/-! ### §3. `∞`-level «↷», faithful form up to torsion — any inversion family -/

/-- **[IUTchII] Cor 3.6 (ii) «↷», `∞`-LEVEL, FAITHFUL FORM UP TO TORSION, at the genuine `θ_env` data with ANY inversion family
`iota`** (p. 100 `∞`-row with Cor 3.5 (ii) p. 95 bracket l. 3–7 and Rmk 3.6.1 p. 101), the copies read as `O`: for every
`θ ∈ θ^{i₀}_env(𝕄_*)`, every label `i` with print's root condition `hroots` on `∞θ^{i}_env` relative to `θ`, and every tuple
`y : Lbl → O` whose labeled Kummer classes lie in `∏ R_t(∞Ψ^{i}_env)`, the translated tuple `(s_t(g) · y_t)_t` lies there again UP
TO a family `(v_t)_t` of ROOTS OF UNITY of `O`. Inputs = sections data + model data (`hc`, `hO`, `hOtors`, `hOroot`) + `hroots`;
the junctions are abc-iut-w4-d004's `pi_restriction_inftyThetaMonoid_upToTorsion_toRecord_of_mem_thetaEnv`, §1's
`hThetaU_toRecord_family`, abc-iut-w5-d131's `splitMonoid_closure_conjStable`, and the torsion classes are Kummer classes of
roots of unity (abc-iut-w5-d098). [cite: Mochizuki2012, Cor 3.6 (ii) p.100] -/
theorem cor36ii_infty_toRecord_family_of_mem_thetaEnv (hc : Function.Bijective c.hom)
    (hOtors : ∀ a : A, IsOfFinOrder a → a ∈ O ∧ a⁻¹ ∈ O)
    (hOroot : ∀ (a : A) (n : ℕ), 0 < n → a ^ n ∈ O → a ∈ O)
    {K : Type*} [Group K] (q : Pi C →* K) (hq : ∀ x : Pi C, q x = 1 → ∀ a ∈ O, x • a = a) (w : P₀ →* K)
    (hsec : ∀ t g, q (s t g) = w g) {i₀ : Iota}
    {θ : ((thetaEnvData C hC hS hl hp2 hpl hζ mods f hf hmods h15 L hZ hcharY hlim).toRecord
        (h1LimConjMulAut (phi C) (D.lDeltaTheta l) (PiYdd C)) (h1LimKummerOn (phi C) (D.lDeltaTheta l) (PiYdd C) c hA hfi O)
        iota).H}
    (hθ : θ ∈ ((thetaEnvData C hC hS hl hp2 hpl hζ mods f hf hmods h15 L hZ hcharY hlim).toRecord
        (h1LimConjMulAut (phi C) (D.lDeltaTheta l) (PiYdd C)) (h1LimKummerOn (phi C) (D.lDeltaTheta l) (PiYdd C) c hA hfi O)
        iota).thetaEnv i₀)
    (i : ((thetaEnvData C hC hS hl hp2 hpl hζ mods f hf hmods h15 L hZ hcharY hlim).toRecord
        (h1LimConjMulAut (phi C) (D.lDeltaTheta l) (PiYdd C)) (h1LimKummerOn (phi C) (D.lDeltaTheta l) (PiYdd C) c hA hfi O)
        iota).Iota)
    (hroots : ∀ ϑ ∈ ((thetaEnvData C hC hS hl hp2 hpl hζ mods f hf hmods h15 L hZ hcharY hlim).toRecord
        (h1LimConjMulAut (phi C) (D.lDeltaTheta l) (PiYdd C)) (h1LimKummerOn (phi C) (D.lDeltaTheta l) (PiYdd C) c hA hfi O)
        iota).inftyThetaEnv i,
      ∃ n : ℕ, 0 < n ∧ ϑ ^ n ∈
        splitMonoid ((thetaEnvData C hC hS hl hp2 hpl hζ mods f hf hmods h15 L hZ hcharY hlim).toRecord
        (h1LimConjMulAut (phi C) (D.lDeltaTheta l) (PiYdd C)) (h1LimKummerOn (phi C) (D.lDeltaTheta l) (PiYdd C) c hA hfi O)
        iota).units
          (Submonoid.powers θ))
    (R : Lbl → (((thetaEnvData C hC hS hl hp2 hpl hζ mods f hf hmods h15 L hZ hcharY hlim).toRecord
        (h1LimConjMulAut (phi C) (D.lDeltaTheta l) (PiYdd C)) (h1LimKummerOn (phi C) (D.lDeltaTheta l) (PiYdd C) c hA hfi O)
        iota).H →*
      Multiplicative (h1Lim φ₀ (D.lDeltaTheta l) (⊤ : Subgroup P₀) ⊥)))
    (hR : ∀ t y, Multiplicative.toAdd (R t y) =
      h1LimCongr (D.lDeltaTheta l) ⊤ (hφ t) ⊥
        (h1LimComap (phi C) (D.lDeltaTheta l) ((MonoidHom.id (Pi C)).comp (s t)) (hι t) (hN t)
          (AddEquiv.additiveMultiplicative (h1Lim (phi C) (D.lDeltaTheta l) (PiYdd C) ⊥) (Additive.ofMul y))))
    (t₀ : Lbl) (g : P₀) {y : Lbl → O}
    (hy : (fun t => R t (h1LimKummerOn (phi C) (D.lDeltaTheta l) (PiYdd C) c hA hfi O (y t))) ∈
      (((thetaEnvData C hC hS hl hp2 hpl hζ mods f hf hmods h15 L hZ hcharY hlim).toRecord
        (h1LimConjMulAut (phi C) (D.lDeltaTheta l) (PiYdd C)) (h1LimKummerOn (phi C) (D.lDeltaTheta l) (PiYdd C) c hA hfi O)
        iota).inftyThetaMonoid i).map
        (MonoidHom.pi R)) :
    ∃ v : Lbl → O, (∀ t, IsOfFinOrder (v t)) ∧
      (fun t => R t (h1LimKummerOn (phi C) (D.lDeltaTheta l) (PiYdd C) c hA hfi O
          (v t * ⟨(s t g) • ((y t : O) : A), hO (s t g) _ (y t).2⟩))) ∈
        (((thetaEnvData C hC hS hl hp2 hpl hζ mods f hf hmods h15 L hZ hcharY hlim).toRecord
        (h1LimConjMulAut (phi C) (D.lDeltaTheta l) (PiYdd C)) (h1LimKummerOn (phi C) (D.lDeltaTheta l) (PiYdd C) c hA hfi O)
        iota).inftyThetaMonoid i).map
          (MonoidHom.pi R) := by
  obtain ⟨z, hz, hzy⟩ := hy
  -- Cor 3.5 (ii) at `∞Ψ^{i}_env` (abc-iut-w4-d004, any inversion family): synchronization up to an `n`-torsion family `u`
  obtain ⟨n, u, hn, hun, hsync⟩ :=
    pi_restriction_inftyThetaMonoid_upToTorsion_toRecord_of_mem_thetaEnv C hC hS hl hp2 hpl hζ mods f hf hmods h15 L hZ hcharY hlim c hA hfi O hO iota φ₀ s hι hN hφ q hq w hsec
      hθ i hroots R hR hz t₀ g
  -- each `u t` is the Kummer class of a root of unity `ζ t ∈ O` (abc-iut-w5-d098 + `hOtors`)
  have hv : ∀ t, ∃ ζ : A, IsOfFinOrder ζ ∧
      h1LimKummer (phi C) (D.lDeltaTheta l) (PiYdd C) c hA hfi ζ = u t := by
    intro t
    have hut₀ : IsOfFinOrder (u t) := isOfFinOrder_iff_pow_eq_one.mpr ⟨n, hn, hun t⟩
    have hut : IsOfFinAddOrder
        (Multiplicative.toAdd (α := h1Lim (phi C) (D.lDeltaTheta l) (PiYdd C) ⊥) (u t)) :=
      (isOfFinOrder_ofAdd_iff (α := h1Lim (phi C) (D.lDeltaTheta l) (PiYdd C) ⊥)
        (x := Multiplicative.toAdd (α := h1Lim (phi C) (D.lDeltaTheta l) (PiYdd C) ⊥) (u t))).mp hut₀
    obtain ⟨ζr, hζr, hζreq⟩ :=
      exists_h1LimKummer_eq_of_isOfFinAddOrder (phi C) (D.lDeltaTheta l) (PiYdd C) c hA hfi hc _ hut
    exact ⟨ζr, hζr, hζreq⟩
  choose ζr hζr hζreq using hv
  refine ⟨fun t => ⟨ζr t, (hOtors (ζr t) (hζr t)).1⟩, fun t => ?_, ?_⟩
  · obtain ⟨m, hm, hζm⟩ := (hζr t).exists_pow_eq_one
    exact isOfFinOrder_iff_pow_eq_one.mpr
      ⟨m, hm, Subtype.ext (by rw [SubmonoidClass.coe_pow, OneMemClass.coe_one]; exact hζm)⟩
  · -- the new tuple IS `∏ R_t (s_{t₀}(g) · z)`, and `s_{t₀}(g) · z ∈ ∞Ψ^{i}_env` (units stable, `hΘU`)
    have key : (fun t => R t (h1LimKummerOn (phi C) (D.lDeltaTheta l) (PiYdd C) c hA hfi O
        ((⟨ζr t, (hOtors (ζr t) (hζr t)).1⟩ : O) * ⟨(s t g) • ((y t : O) : A), hO (s t g) _ (y t).2⟩))) =
        (fun t => R t (u t)) * piIso Lbl (h1LimConjMulAut φ₀ (D.lDeltaTheta l) ⊤ g)
          (fun t => R t (h1LimKummerOn (phi C) (D.lDeltaTheta l) (PiYdd C) c hA hfi O (y t))) := by
      funext t
      have hmul : R t (h1LimKummerOn (phi C) (D.lDeltaTheta l) (PiYdd C) c hA hfi O
          ((⟨ζr t, (hOtors (ζr t) (hζr t)).1⟩ : O) * ⟨(s t g) • ((y t : O) : A), hO (s t g) _ (y t).2⟩)) =
          R t (h1LimKummerOn (phi C) (D.lDeltaTheta l) (PiYdd C) c hA hfi O ⟨ζr t, (hOtors (ζr t) (hζr t)).1⟩) *
          R t (h1LimKummerOn (phi C) (D.lDeltaTheta l) (PiYdd C) c hA hfi O
            ⟨(s t g) • ((y t : O) : A), hO (s t g) _ (y t).2⟩) :=
        (congrArg (R t) (map_mul (h1LimKummerOn (phi C) (D.lDeltaTheta l) (PiYdd C) c hA hfi O) _ _)).trans
          (map_mul (R t) _ _)
      have hκζ : R t (h1LimKummerOn (phi C) (D.lDeltaTheta l) (PiYdd C) c hA hfi O ⟨ζr t, (hOtors (ζr t) (hζr t)).1⟩) =
          R t (u t) := congrArg (R t) (hζreq t)
      change _ = R t (u t) * h1LimConjMulAut φ₀ (D.lDeltaTheta l) ⊤ g
        (R t (h1LimKummerOn (phi C) (D.lDeltaTheta l) (PiYdd C) c hA hfi O (y t)))
      rw [hmul, hκζ,
        kummer_smul_restriction_eq_toRecord_family C hC hS hl hp2 hpl hζ mods f hf hmods h15 L hZ hcharY hlim c hA hfi O hO iota φ₀ s hι hN hφ R hR t g (y t)]
    have hzstab : ((thetaEnvData C hC hS hl hp2 hpl hζ mods f hf hmods h15 L hZ hcharY hlim).toRecord
        (h1LimConjMulAut (phi C) (D.lDeltaTheta l) (PiYdd C)) (h1LimKummerOn (phi C) (D.lDeltaTheta l) (PiYdd C) c hA hfi O)
        iota).conj
        (s t₀ g) z ∈
        ((thetaEnvData C hC hS hl hp2 hpl hζ mods f hf hmods h15 L hZ hcharY hlim).toRecord
        (h1LimConjMulAut (phi C) (D.lDeltaTheta l) (PiYdd C)) (h1LimKummerOn (phi C) (D.lDeltaTheta l) (PiYdd C) c hA hfi O)
        iota).inftyThetaMonoid i :=
      splitMonoid_closure_conjStable
        ((thetaEnvData C hC hS hl hp2 hpl hζ mods f hf hmods h15 L hZ hcharY hlim).toRecord
        (h1LimConjMulAut (phi C) (D.lDeltaTheta l) (PiYdd C)) (h1LimKummerOn (phi C) (D.lDeltaTheta l) (PiYdd C) c hA hfi O)
        iota).conj
        ((thetaEnvData C hC hS hl hp2 hpl hζ mods f hf hmods h15 L hZ hcharY hlim).toRecord
        (h1LimConjMulAut (phi C) (D.lDeltaTheta l) (PiYdd C)) (h1LimKummerOn (phi C) (D.lDeltaTheta l) (PiYdd C) c hA hfi O)
        iota).units
        (((thetaEnvData C hC hS hl hp2 hpl hζ mods f hf hmods h15 L hZ hcharY hlim).toRecord
        (h1LimConjMulAut (phi C) (D.lDeltaTheta l) (PiYdd C)) (h1LimKummerOn (phi C) (D.lDeltaTheta l) (PiYdd C) c hA hfi O)
        iota).inftyThetaEnv i)
        (s t₀ g)
        (fun u' hu' => units_stable_toRecord_family C hC hS hl hp2 hpl hζ mods f hf hmods h15 L hZ hcharY hlim c hA hfi O hO iota (s t₀ g) u' hu')
        (hThetaU_toRecord_family C hC hS hl hp2 hpl hζ mods f hf hmods h15 L hZ hcharY hlim c hA hfi O hO iota s hN hc hOtors hOroot hθ i hroots g t₀)
        z hz
    rw [key, ← hzy, ← hsync]
    exact ⟨_, hzstab, rfl⟩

> **WORK TO COMPLETE**
Write down every line of the data above that includes the string "hmul".

> **RESULT OF THE EXERCISE**
      have hmul : R t (h1LimKummerOn (phi C) (D.lDeltaTheta l) (PiYdd C) c hA hfi O
      rw [hmul, hκζ,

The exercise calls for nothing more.